Or a coat of arms.
This is the place for my joke!
Did you hear about the man with five penises?
His pants fit LIKE A GLOVE!
There is no suitable place for an Octopus to wear either pants or a skirt. Octopuses are almost entirely made of face. There is no torso, no waist, no lower body. We call the appendages around the mouth “arms” (not “legs”) but they are more analogous to prehensile whiskers. I think they would be more likely to wear a cap or headband. A balaclava would be interesting.
An octopus with a helmet would be unstoppable
Why the fuck would octopuses have to wear clothes?! Come to think of it… why do humans have to wear clothes?
If that’s the reason why are you doing it in summer?
If you say protection from sun, how about warm cloudy day?
wait - read your comment properly, but you can still get sunburned on a cloudy day.
Well, thousands of years ago my ancestors came into this place for some fucking reason, and noticed that being naked and hairless means you’re cold at almost all times, save for a few exceptionally warm days in the summer, and in summer, you’d get sunburn or skin cancer, and be covered in ticks and mosquito stings.
They decided to fix their furlessness by wearing the furs they got from the animals they ate, and later discovered spinning, weaving, and sewing.
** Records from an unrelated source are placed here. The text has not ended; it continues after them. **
/-- For `P`, `P⁻¹` diagonal, `Ad⁰(P)` maps `H = diag(1,-1)` (index `0` of `adZeroTwoBasis`) to
`(P₀₀ P⁻¹₀₀) · H`. [folklore] -/
theorem glAdZeroTwoFrame_mulVec_single_zero_of_diag {P : GL (Fin 2) k} (h10 : P 1 0 = 0)
    (h01 : P 0 1 = 0) (hQ10 : (P⁻¹ : GL (Fin 2) k) 1 0 = 0) (hQ01 : (P⁻¹ : GL (Fin 2) k) 0 1 = 0) :
    ((glAdZeroTwoFrame k P : GL (Fin 3) k) : Matrix (Fin 3) (Fin 3) k) *ᵥ Pi.single 0 1 =
      (P 0 0 * (P⁻¹ : GL (Fin 2) k) 0 0) • (Pi.single 0 1 : Fin 3 → k) := by
  rw [coe_glAdZeroTwoFrame_apply, Matrix.mulVec_single_one]
  ext i
  fin_cases i <;> simp [adZeroTwoMatrixOf, h10, h01, hQ10, hQ01]

/-- For `P`, `P⁻¹` antidiagonal, `Ad⁰(P)` maps `H = diag(1,-1)` to `-(P₀₁ P⁻¹₁₀) · H`. [folklore] -/
theorem glAdZeroTwoFrame_mulVec_single_zero_of_antidiag {P : GL (Fin 2) k} (h00 : P 0 0 = 0)
    (h11 : P 1 1 = 0) (hQ00 : (P⁻¹ : GL (Fin 2) k) 0 0 = 0) (hQ11 : (P⁻¹ : GL (Fin 2) k) 1 1 = 0) :
    ((glAdZeroTwoFrame k P : GL (Fin 3) k) : Matrix (Fin 3) (Fin 3) k) *ᵥ Pi.single 0 1 =
      (-(P 0 1 * (P⁻¹ : GL (Fin 2) k) 1 0)) • (Pi.single 0 1 : Fin 3 → k) := by
  rw [coe_glAdZeroTwoFrame_apply, Matrix.mulVec_single_one]
  ext i
  fin_cases i <;> simp [adZeroTwoMatrixOf, h00, h11, hQ00, hQ11]

end AdZeroColumns

/-! ### Fixed points of `GL₂(k)` on `ℙ¹(k)`: entries -/

section Entries

variable {k : Type*} [Field k] [DecidableEq k]

/-- `g • ∞ = 0` forces `g₀₀ = 0`. [folklore] -/
theorem apply_zero_zero_eq_zero_of_smul_infty {g : GL (Fin 2) k}
    (h : g • (∞ : OnePoint k) = ((0 : k) : OnePoint k)) : g 0 0 = 0 := by
  rw [OnePoint.smul_infty_eq_ite] at h
  split_ifs at h with h10
  · exact absurd h (OnePoint.infty_ne_coe 0)
  · rw [OnePoint.coe_eq_coe, div_eq_zero_iff] at h
    exact h.resolve_right h10

/-- `g • 0 = ∞` forces `g₁₁ = 0`. [folklore] -/
theorem apply_one_one_eq_zero_of_smul_zero {g : GL (Fin 2) k}
    (h : g • ((0 : k) : OnePoint k) = ∞) : g 1 1 = 0 := by
  rw [OnePoint.smul_some_eq_ite] at h
  split_ifs at h with h11
  · simpa using h11
  · exact absurd h (OnePoint.coe_ne_infty _)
As time went on, being naked became a taboo, and thus people kept wearing clothes even in occasions that don’t require it.
And clothes do tend to have meaning beyond just protecting you from the cold and the sun and bugs. Style and social status.
England would still force them to change into trousers on the mainland.
?
…when a Scot wearing a kilt travelled to the mainland, they’d have to change into trousers, There’s changerooms still standing along the coast…
That’s fucked up…
octopodes
or octopi,I mean octopuses is correct too, but less fun
octopi is wrong because octopus is Greek and not latin
Yeah but we’re using English which doesn’t follow Greek spelling rules.
Also, this.
And that’s why octopuses is correct. Octopi is not a derivation of octopus nor do we use “i” as a plural ending in English.
Sure we do, on occasion anyway. Cacti, fungi, alumni, syllabi, loci, foci, radii, moduli, stimuli, uteri, papyri, nuclei, termini.
Language isn’t about being “correct”, as there’s no truly objective standard. Rather, it’s about being understood. But I guess you didn’t watch that video.